Global Warming and Adaptability
December 15, 2011
The Durban pit-stop in the endless array of climate summits has just ended, and predictably it reaffirmed the United Nations' strong belief that the most important response to global warming is to secure a strong deal to cut carbon emissions. What is almost universally ignored, however, is that if we want to help real people overcome real problems we need to focus first on adaptation, says Bjørn Lomborg, director of the Copenhagen Consensus Center.
- For example, what we can say clearly is that if we want to help New Orleans or other areas at-risk for hurricanes, cutting emissions will have virtually no impact for many decades.
- Bolstering hurricane defenses through improved levees and wetlands could, however, make a world of difference.
This is even more true for hurricane impacts in Third World countries.
- When Hurricane Andrew hit Florida, it cost 10 percent of the state's gross domestic product (GDP) and killed 41 people.
- But when the similar-sized Hurricane Mitch hit Honduras, it cost the country two-thirds of its GDP and killed more than 10,000.
- Tackling hurricane impacts in developing countries is not about cutting carbon but about adaptation and economic growth to improve resilience.
This is true whether we look at hurricanes or at other problems exacerbated by global warming. Malaria cases, for instance, will increase along with mosquito populations, while food production in many developing countries will decrease.
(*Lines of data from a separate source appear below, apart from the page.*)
import Literature.NumberTheory.EllipticCurves.DeligneSerreWeightOneAssembly
import Literature.NumberTheory.LFunctions.ChebotarevDensityProofs
import Literature.NumberTheory.Automorphic.DeligneSerreThm46bLeavesProofs
import HarnessLib

/-!
# Deligne–Serre 1974, Thm. 4.1: irreducibility discharged; the weight-one theorem from two leaves

A *proofs* companion (theorems only; no definition, no named fact, nothing restated) to
`Literature.NumberTheory.EllipticCurves.DeligneSerreWeightOneAssembly`, recording what the tree's
discharge of the Chebotarev density theorem over `ℚ`
(`Literature.NumberTheory.LFunctions.Chebotarev.dirichletDensity_eq_holds`,
`ChebotarevDensityProofs`) does to the decomposition of the named fact
`Literature.NumberTheory.EllipticCurves.ModularForms.exists_complexGaloisRep_of_weight_one`
(`NewformGaloisRep`; Deligne–Serre, *Formes modulaires de poids 1*, Thm. 4.1, p. 513–514, with
§3 (a) and Rem. 4.5: a weight-one newform `f ∈ S_1(Γ₁(N))` has an attached continuous
`ρ : Gal(ℚ̄/ℚ) → GL₂(ℂ)` with finite image, unramified outside `N`, irreducible and odd):

* `DeligneSerre1974.thm41_isIrreducible_holds` — **discharge** of the named fact
  `DeligneSerre1974.thm41_isIrreducible` (`NewformGaloisRepProofs`; op. cit. Thm. 4.1, second
  assertion: "Cette représentation est irréductible si et seulement si `f` est parabolique",
  for parabolic `f`): the tree's §8.7 argument `thm41_isIrreducible_of`
  (`DeligneSerreWeightOneIrreducible`) fed with Prop. 5.1 (`prop51_holds`), Chebotarev
  (`dirichletDensity_eq_holds`) and the two newform facts
  `IsNewform1.mem_nebentypusSubspace_nebentypus_holds`, `IsNewform1.heckeEigenvalue_eq_coeff_holds`.
* `DeligneSerre1974.exists_complexGaloisRep_of_weight_one_of_thm41_exists` — the weight-one
  theorem from **Thm. 4.1 (existence) alone** (`DeligneSerre1974.thm41_exists`): irreducibility
  (above) and oddness (`rem45_isOdd_holds`, `DeligneSerreThm46bLeavesProofs`) are now theorems.
* `DeligneSerre1974.exists_complexGaloisRep_of_weight_one_of_thm67_of_span` — the weight-one
  theorem from the **two** deep inputs of the printed proof that the tree does not prove:
  (A) op. cit. Thm. 6.7 in weight one (`DeligneSerre1974.thm67_weightOne`, `NewformGaloisRepModL`;
  behind it Deligne's `λ`-adic representations, Thm. 6.1) and (C) the spanning statement (2.7.2)
  for `S_k(Γ₁(M))`, `k ≥ 2` (`DeligneSerre1974_span_integralLattice1 M k`,
  `NewformGaloisRepIntegralityProofs`; Shimura 1971, Thm. 3.52, op. cit. Rem. 2.8).  This is
  `exists_complexGaloisRep_of_weight_one_of_leaves₂` with its Chebotarev hypothesis (B) discharged.

So the trust base of `exists_complexGaloisRep_of_weight_one` is exactly {(A), (C)}; equivalently
{`thm41_exists`}.  Its discharge `exists_complexGaloisRep_of_weight_one_holds` is the last theorem
here applied to `thm67_weightOne_holds` and the discharge of (2.7.2) in weights `≥ 2`, once those
exist; no further decomposition of the fact is needed.

## References

* P. Deligne, J.-P. Serre, *Formes modulaires de poids 1*, Ann. Sci. ÉNS (4) 7 (1974), 507–530,
  doi:10.24033/asens.1277: Thm. 4.1 (pp. 513–514), §3 (a) (p. 513), Rem. 4.5 (p. 514), Prop. 2.7
  and Rem. 2.8 (p. 512), Thm. 6.7 (p. 521), §8.7 (p. 527). [DeligneSerreASENS1974]
-/

noncomputable section

open CongruenceSubgroup

namespace Literature.NumberTheory.EllipticCurves.ModularForms.DeligneSerre1974

variable {N : ℕ} [NeZero N]

/-- **Deligne–Serre 1974, Thm. 4.1, second assertion — discharge of the named fact
`thm41_isIrreducible`.**  For a weight-one newform `f ∈ S_1(Γ₁(N))` (in particular parabolic),
every representation `ρ : Gal(ℚ̄/ℚ) → GL₂(ℂ)` with finite image attached to `f` away from `N`
is irreducible ("Cette représentation est irréductible si et seulement si `f` est parabolique",
p. 514; proof §8.7: a reducible `ρ` would give `a_p = χ₁(p) + χ₂(p)` and
`∑ |a_p|² p^{-s} ≥ 2 log (1/(s-1)) + O(1)`, contradicting Prop. 5.1).  This is the tree's
`thm41_isIrreducible_of` (`DeligneSerreWeightOneIrreducible`) with all four inputs now proved:
Prop. 5.1 (`prop51_holds`), the Chebotarev density theorem over `ℚ`
(`LFunctions.Chebotarev.dirichletDensity_eq_holds`), and the newform facts
`IsNewform1.mem_nebentypusSubspace_nebentypus_holds`, `IsNewform1.heckeEigenvalue_eq_coeff_holds`.
[cite: DeligneSerreASENS1974, Thm. 4.1 (p. 514) and §8.7] -/
theorem thm41_isIrreducible_holds : thm41_isIrreducible (N := N) :=
  thm41_isIrreducible_of prop51_holds LFunctions.Chebotarev.dirichletDensity_eq_holds
    IsNewform1.mem_nebentypusSubspace_nebentypus_holds IsNewform1.heckeEigenvalue_eq_coeff_holds

/-- **The Deligne–Serre theorem (Thm. 4.1 with §3 (a) and Rem. 4.5) from Thm. 4.1 (existence)
alone.**  Granted `thm41_exists` — for every newform `f ∈ S_1(Γ₁(N))` a continuous
`ρ : Gal(ℚ̄/ℚ) → GL₂(ℂ)` with finite image attached to `f` away from `N` (op. cit. Thm. 4.1,
first assertion, §8.1–8.6) — the full statement `exists_complexGaloisRep_of_weight_one`
(irreducible, finite image, odd) follows, irreducibility (`thm41_isIrreducible_holds`, §8.7) and
oddness (`rem45_isOdd_holds`, Rem. 4.4–4.5) being theorems of the tree; the glue is
`exists_complexGaloisRep_of_weight_one_of` (`NewformGaloisRepProofs`).
[cite: DeligneSerreASENS1974, Thm. 4.1 and Rem. 4.5 (pp. 513–514)] -/
theorem exists_complexGaloisRep_of_weight_one_of_thm41_exists (hex : thm41_exists (N := N)) :
    exists_complexGaloisRep_of_weight_one (N := N) :=
  exists_complexGaloisRep_of_weight_one_of hex thm41_isIrreducible_holds rem45_isOdd_holds

/-- **The Deligne–Serre theorem (Thm. 4.1 with §3 (a) and Rem. 4.5) from its two remaining deep
inputs.**  For every newform `f ∈ S_1(Γ₁(N))` there is a continuous representation
`ρ_f : Gal(ℚ̄/ℚ) → GL₂(ℂ)` attached to `f` away from `N`, irreducible, with finite image and odd
(`exists_complexGaloisRep_of_weight_one`), granted (A) op. cit. Thm. 6.7 in weight one
(`thm67_weightOne`: the mod-`ℓ` representations attached to `f`, p. 521; printed proof 6.8–6.13
from Deligne's Thm. 6.1) and (C) op. cit. (2.7.2) for all levels `M` and weights `k ≥ 2`
(`DeligneSerre1974_span_integralLattice1 M k`: `S_k(Γ₁(M))` is spanned by the forms all of whose
twists have integral `q`-expansion; Shimura 1971, Thm. 3.52, op. cit. Rem. 2.8 — the weight-one
case is derived from weights `5` and `7`, `DeligneSerre1974_span_integralLattice1.of_two_le`).
This is `exists_complexGaloisRep_of_weight_one_of_leaves₂` (`DeligneSerreWeightOneAssembly`:
§8.2–8.7 with Prop. 5.1, 5.5, 7.2, 2.7, Lemme 3.2, Rem. 4.5 all proved) with its third
hypothesis, the Chebotarev density theorem over `ℚ` (Lemme 8.3, Lemme 3.2), discharged by
`LFunctions.Chebotarev.dirichletDensity_eq_holds`.
[cite: DeligneSerreASENS1974, Thm. 4.1, Rem. 2.8, Rem. 4.5 and Thm. 6.7] -/
theorem exists_complexGaloisRep_of_weight_one_of_thm67_of_span (h67 : thm67_weightOne (N := N))
    (hL : ∀ (M : ℕ) [NeZero M] (k : ℤ), 2 ≤ k → DeligneSerre1974_span_integralLattice1 M k) :
    exists_complexGaloisRep_of_weight_one (N := N) :=
  exists_complexGaloisRep_of_weight_one_of_leaves₂ h67
    LFunctions.Chebotarev.dirichletDensity_eq_holds hL

end Literature.NumberTheory.EllipticCurves.ModularForms.DeligneSerre1974
import Mathlib

/-!
# `Balaban1983to89.B8` — T. Balaban, *Spaces of regular gauge field configurations on a lattice and gauge
fixing conditions*, Commun. Math. Phys. **99**, 75–102 (1985).  (INDEX: B8; refs: [1] = Harvard
preprint HUTMP B134 (UNPUBLISHED — never cited here, GAPS G-B8-01), [2] = B5/B6, [3] = B7, [4] = B9.)
PDF held: `paper:balaban1985-cmp99-regular-spaces-gauge-fixing` (journal page = PDF page + 74).

statement-level skeleton of published theorems with citation tags; proofs where landed; nothing here is a claim
about the Yang–Mills mass gap
(lit-balaban framing line; added on page 1 by r05 gen 3, 2026-08-21, DOCSTRING-ONLY — no declaration touched.)

CITATION HEADER (lean-in-tree rule 2026-08-18). This module is a TYPED SKELETON (statement level) of the published paper
T. Bałaban, "Spaces of regular gauge field configurations on a lattice and gauge fixing conditions", *Comm. Math. Phys.* **99**, 75–102 (1985) [Balaban1985RegularSpaces] (cell paper B8).
WHAT IS REPRODUCED: the main theorems/propositions as `def … : Prop` carrying the VERBATIM printed statement in the docstring
(journal page + equation numbers), over abstract carrier structures whose Prop-valued fields name the printed hypotheses; plus a few
kernel-checked pieces of elementary arithmetic re-deriving printed constants (the audit's "second engine").  NOTHING of the series is
asserted: the series' end-statement (ultraviolet stability of 4-d lattice gauge theories, [Balaban1987RG1] Thm 2 ff.) is a CLAIM UNDER
ADJUDICATION by the audit cell `pub-balaban`; every `…Printed` Prop here is consumed downstream only as a hypothesis `(h : …Printed …)`.
The cell's line-by-line census of this paper (objections located to page/equation, certifications) is the cell's GAPS.md (ids quoted in
the docstrings: C-… certified, G-… objection/flag, D-… divergence row of the cell's DIVERGENCE.md).  Why local carrier structures and not
the shared `Setup` vocabulary (`…Balaban1983to89.Setup`): this paper's statements quantify over operator KERNELS and norm functionals
(random-walk expansions, Hölder norms, weighted sup norms, quadratic forms) that `Setup` deliberately does not model; the carriers only
NAME those functionals as fields, so no `Setup` definition is restated here and nothing is defined twice.  Staged byte-identically in the
cell package `run/shared/lean/pub/pub-balaban/lean/BalabanYm4/Literature/MathematicalPhysics/QuantumFieldTheory/Balaban1983to89/B8.lean`
(legacy copy `BalabanYm4/B8.lean` there, namespace `BalabanYm4.B8`, same declarations).

Unit `b2b-balaban-r1` (reader group A).  STATEMENT LEVEL ONLY: Lemma 1 (p. 79), Theorem 2 (p. 83),
Proposition 3 (p. 87), Theorem 4 (p. 88), Proposition 5 (p. 94), Proposition 6 (p. 99), Proposition 7
(p. 100), Theorem 8 (p. 101), each quoted VERBATIM in its docstring, hypotheses (1.33)–(1.35) etc. as
explicit predicates of an abstract carrier, constants chosen before the instance ("depend on d and L
only").  FORWARD DEPENDENCY (DIVERGENCE/GAPS G-B8-06/07): B8 USES B9 = [4] (Thms 3.1–3.3, (3.35),
(3.47)); the B9 inputs appear below as the named hypothesis records `B9Inputs`.  NOT TYPED, on purpose:
the Hölder variant (1.147) p. 101 — declared but NOT proved in print and not used (GAPS G-B8-09); it must
never be cited.  KERNEL-CHECKED: the arithmetic certified by hand in census C-B8-1 ((1.65), (1.72), the
contraction constants of Sect. D–E).  Companion prose: `HOME/b2b-balaban-r1/B8.md`; census rows C-B8-*,
G-B8-* in `HOME/GAPS.md`.

NORM: B8 uses the operator norm |X| of B7 (19); B9 the normalised Hilbert–Schmidt norm (DIVERGENCE
D-r1.1) — every `B9Inputs` field is to be read with the conversion factor c_N ∈ [1, √N].

PHASE 2 (paper sub-cell B08, unit `b2b-balaban-b08`, 2026-08-18): the section `## Phase 2` below adds the full
Proposition 3 (`GFData2`, `Prop3Printed`), the kernel-checked a-priori algebra of Sect. C (`apriori_160`,
`apriori_162`), the printed proof structures Thm 4 + Prop 3 + (1.65) ⇒ Thm 2 (`thm2_of_thm4_prop3`, with the
explicit schedule `thm2_schedule_exists`) and Thm 4 by induction on k (`Thm4Skeleton.thm4_all`), the Sect. F
arithmetic (`ineq130_iff`, `prop6_smallness_iff`), the constant of (1.37) (`ineq137`), the ring identities behind
(1.49)–(1.50) and (1.93)–(1.95) (`v2_identity`, `commutators_150`, `landau_projection_identities`), the sub-cell's
inspection of Theorem 8 (`Thm8Inspected`, census G-B8-13) and the bundled leaf `Concl`; the collar margin of
Sect. F (`sectF_collar_margin`, census G-B8-15).  Census rows of this pass: G-B8-10 … G-B8-15 (G-B8-15 raised
and resolved), C-B8-7 … C-B8-13 in the cell's GAPS.md.

REVISION v3 (paper sub-cell B08 gen 3, unit `b2b-balaban-b08`, 2026-08-18) — DOCSTRING-ONLY, no declaration line
changed: (a) cell GAPS G-pv17-2 (cross-read pv17, render p. 101 [PDF 27]): the docstring of `Thm8Inspected` presented a
paraphrase of the printed proof sentence of Theorem 8 in quotation italics; it now quotes p. 100 l. −1 – p. 101 ll. 1–9
verbatim; (b) cell DIVERGENCE D-pv14.6 (cross-read pv14, renders pp. 86–87 [PDF 12–13]): the lead-in of `Prop3Body`'s
docstring merged p. 86 "Now we assume further that" and p. 87 "Let us formulate the results in" into one pseudo-quotation
and placed (1.61) on p. 87; the two printed sentences are now quoted separately and (1.61) is located on p. 86.  The typed
hypothesis `h61`-clause of `Prop3Body` (= the display (1.61)) and every other statement are unaffected.
REVISION v3.1 (reader group A gen 4, unit `b2b-balaban-r1-g4`, 2026-08-18) — DOCSTRING-ONLY, no declaration line
changed: REFEREE R22.1 / R25.3 residual of cell GAPS G-ref1-8 — the docstring of the bundled leaf `Concl` (§(vii)) now
says that, as the DAG's B8 leaf, it is SUPERSEDED by `DagBinding.B8LeafR` / `Upstream.ofPrintedR` / `Upstream.ofPrintedFull`
(faithful forms `B8SectGH.Prop7PrintedR`, `B8SectGH.Thm8PrintedAt 1`), the r1 typed forms `Prop7Printed`/`Thm8Printed`
being STRONGER than print; former binding recorded in the cell's DIVERGENCE.md (row D-r1g4.1).
REVISION v3.2 (paper sub-cell B08 gen 6, 2026-08-18) — DOCSTRING-ONLY: census G-adv8-11 recorded in the docstring of
`Prop3Body` (boundary layer of Ω_j; the printed B₁ = 5dLB₀ typed as printed).
REVISION v4 (paper sub-cell B08 gen 7, unit `b2b-balaban-b08-g7`, 2026-08-18) — APPEND-ONLY, no existing declaration
line changed (one sentence added to the docstring of `LandauData`): new section `### (iii-c)` = the sub-cell's owner
response to cell GAPS G-adv8-13 (hostile reading adv8-g12: the uniqueness paragraph of Theorem 4, p. 95, applies
Proposition 5 to u₁ := a level-k solution, which satisfies (1.29)_k and not Prop. 5's printed hypothesis (1.68);
repair = read Prop. 5 with (1.29)_k — v4 wrote here "which is all pp. 90–94 use"; corrected in REVISION v5 below,
census G-A23-1).  Adds the refined induction skeleton `Thm4SkeletonR`
(Prop.-5 leaf split by hypothesis form; the Phase-2 `Thm4Skeleton` is its coarsening), the carrier-level derivation
of Theorem 4's uniqueness clause from the REPAIRED Prop. 5 (`GaugeCalc`, `Prop5UniqueR`, `thm4Unique_of_prop5R`,
`thm4Printed_of_halves`), the printed-hypothesis variant `Prop5UniquePrinted68` with the exact converse it would need
(`prop5UniqueR_of_printed68`) and a decidable shape-level witness that this converse fails (`toy_129_not_68`).
Census rows: G-adv8-13 (adv8-g12), C-B8-27 (this pass) in the cell's GAPS.md; DIVERGENCE D-b08-g7.1.
REVISION v5 (paper sub-cell B08 gen 8, unit `b2b-balaban-b08-g8`, 2026-08-18) — DOCSTRING FIXES in § (iii-c) and the
`LandauData` docstring + APPEND-ONLY new section `### (iii-d)`; no existing declaration line changed.  Owner response
to the cell's hostile cross-read of § (iii-c) (GAPS C-A23-1, objection G-A23-1, adv1-g18): v4's prose claims "(1.78),
i.e. (1.29)_k for u₁, is all that Sects. D–E use of (1.68)" and "No display and no constant of the paper changes"
were FALSE AS STATED — Sect. D (p. 89) also feeds Proposition 10 of [3] with u₁'s regularity (166)/(167) of [3] on
B^j(Λ_j) for every j ≤ k, and on the Λ_k region that regularity comes, for the inductive u₁, from (1.68)'s
B(Λ_k)-clause (the convention "we take Λ_{k−1} ∪ B(Λ_k) as Λ_{k−1}" of (1.74), p. 89); for a level-k solution u₁
(the p. 95 application) it is the unprinted level-k re-run of (1.70)–(1.74), which the paper leaves inside "This
follows from Proposition 8 of [3]".  The kernel statements of v4 are unaffected (the binder `hReg` of
`thm4Unique_of_prop5R` already had the level-k shape); v5 corrects the prose, reads `GaugeCalc.Reg7374` explicitly
as the LEVEL-k form, and § (iii-d) adds the level-indexed calculus `GaugeCalcL` (printed-range predicate `RegPr`,
the law `lev_of_68` by which (1.68) re-enters), the fully printed variant `Prop5UniquePrintedPr`, the named re-run
`Rerun7074AtK` and the skeleton `Thm4SkeletonL` carrying it as a leaf.  Census rows: G-A23-1 / C-A23-1 (adv1-g18),
C-B8-29 (this pass); DIVERGENCE D-b08-g8.1 (amends D-b08-g7.1 (a)).
-/

namespace Literature.MathematicalPhysics.QuantumFieldTheory.Balaban1983to89.B8

/-- Abstract carrier of the gauge-fixing problem of B8 for a fixed geometric datum
(k; Ω₀ ⊃ Ω₁ ⊃ … ⊃ Ω_k; Λ_j; 𝔅_k) on the η = L^{−k} lattice, fixed d, L and gauge group:
* `bg` = background configurations U₀; `InA α₀ U` = U ∈ 𝔄_k({Ω_j}, α₀) ((1.7)/(1.33): |U(∂p) − 1| <
  α₀η²(L^jη)^{−2}-type small-field conditions on Ω_j); `Reg335 α₀ U₀` = "U₀ satisfies the regularity
  condition (3.35) in [4]" (second half of (1.33); removed by Prop. 6);
* `pert` = the configurations U′ (so that U′U₀ is the field); `InAAx α₀ U₀ U′` = (1.34): U′U₀ ∈
  𝔄_k({Ω_j}, α₀) ∩ Ax_k(𝔅_k, U₀); `avgClose α₁ U₀ U′` = (1.35): |(U′U₀‾)^j − Ū₀^j| < α₁ on Λ_j, j = 0…k;
  `avgClose166 α₁ U₀ U′` = (1.66): |Ũ′^j − 1| < α₁ on Ω^{(j)}_j;
* `GT` = gauge transformations; `Restricted u` = (1.29): (R₀u‾^j)(y) = 1, y ∈ Λ_j; `act U′ u` = U′^{u⁻¹};
* the conclusions for U₁ = U′^{u⁻¹} = e^{iηA}: `C136 B₁ B₂ s U₁` = (1.36) with smallness s = α₀ + α₁
  (|A| < B₁s(L^jη)^{−1}, |∇^η_{U₀}A| < B₁s(L^jη)^{−2}, ‖A‖_{1,β} < B₂(β₀)s(L^jη)^{−2−β} on Ω_j, and
  Q_j(U₀, ηA) = B on Λ_j); `C137 α₁ U₁` = (1.37) |B| < 2dLα₁; `Landau U₀ U₁` = (1.38)
  R(U₀)D^{η*}_{U₀}A = 0; `C139 B₁ s U₁` = (1.39) |D^{η*}_{U₀}D^η_{U₀}A|, |Δ^η_{U₀}A| < B₁s(L^jη)^{−3};
  `C162 B₁' s U₁` = (1.62): |A| < B′₁s(L^jη)^{−1} only; `LandauF U₀ f U₁` = (1.146) R(U₀)D^{η*}_{U₀}A = f
  with `fNorm f` = |f|_{(−2)}. [cite: Balaban1985RegularSpaces, (1.29) + (1.33)–(1.39) pp.81–84] -/
structure GFData where
  Cfg : Type
  Pert : Type
  GT : Type
  Src : Type
  k : ℕ
  InA : ℝ → Cfg → Prop
  Reg335 : ℝ → Cfg → Prop
  InAAx : ℝ → Cfg → Pert → Prop
  avgClose : ℝ → Cfg → Pert → Prop
  avgClose166 : ℝ → Cfg → Pert → Prop
  Restricted : Cfg → GT → Prop
  act : Pert → GT → Pert
  C136 : ℝ → ℝ → ℝ → Cfg → Pert → Prop
  C137 : ℝ → Cfg → Pert → Prop
  Landau : Cfg → Pert → Prop
  C139 : ℝ → ℝ → Cfg → Pert → Prop
  C162 : ℝ → ℝ → Cfg → Pert → Prop
  fNorm : Src → ℝ
  LandauF : Cfg → Src → Pert → Prop

variable {I : Type}

/-- **Theorem 2** (p. 83 [PDF 9], verbatim): *"There exist constants B₁, B₂(β₀), c₁ such that for arbitrary
U₀, U′U₀ satisfying (1.33)–(1.35) with α₀ + α₁ ≤ c₁ there exists exactly one gauge transformation u
satisfying (1.29) and such that the conditions (1.36)–(1.39) hold for the configuration U₁ = U′^{u⁻¹}."*
("the constants B₁, B₂(β₀) … are absolute constants depending on d and L only, B₂(β₀) on β₀ also" —
β₀ < 1 fixed here; family index `I` = geometric data for fixed d, L.)  "Exactly one" typed as
∃ u ∧ ∀ u′ with the same properties, u′ = u.  The uniqueness clause rests on Prop. 5's, whose proof has the
unwritten surjectivity step GAPS G-B8-05. [cite: Balaban1985RegularSpaces, Thm 2 (1.36)–(1.39) p.83] -/
def Thm2Printed (fam : I → GFData) : Prop :=
  ∃ B₁ B₂ c₁ : ℝ, 0 < B₁ ∧ 0 < B₂ ∧ 0 < c₁ ∧
    ∀ i : I, ∀ α₀ α₁ : ℝ, 0 < α₀ → 0 < α₁ → α₀ + α₁ ≤ c₁ →
      ∀ U₀ : (fam i).Cfg, ∀ U' : (fam i).Pert,
        (fam i).InA α₀ U₀ → (fam i).Reg335 α₀ U₀ → (fam i).InAAx α₀ U₀ U' → (fam i).avgClose α₁ U₀ U' →
          ∃ u : (fam i).GT, (fam i).Restricted U₀ u ∧
            ((fam i).C136 B₁ B₂ (α₀ + α₁) U₀ ((fam i).act U' u) ∧ (fam i).C137 α₁ U₀ ((fam i).act U' u) ∧
              (fam i).Landau U₀ ((fam i).act U' u) ∧ (fam i).C139 B₁ (α₀ + α₁) U₀ ((fam i).act U' u)) ∧
            ∀ u' : (fam i).GT, (fam i).Restricted U₀ u' →
              (fam i).C136 B₁ B₂ (α₀ + α₁) U₀ ((fam i).act U' u') → (fam i).C137 α₁ U₀ ((fam i).act U' u') →
              (fam i).Landau U₀ ((fam i).act U' u') → (fam i).C139 B₁ (α₀ + α₁) U₀ ((fam i).act U' u') →
                u' = u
The first step in focusing on adaptation is measuring it. The Global Adaptation Institute, led by former World Bank Managing Director Juan Jose Daboub, publishes the Global Adaptation Index, which shows how vulnerable countries are to global warming and how prepared they are to tackle it. The challenge lies not merely in reducing vulnerability but also in getting the structures in place so governments and investors can tackle adaptation in the most effective manner possible. The good news is we can improve lives today while building the crucial infrastructure needed for tomorrow.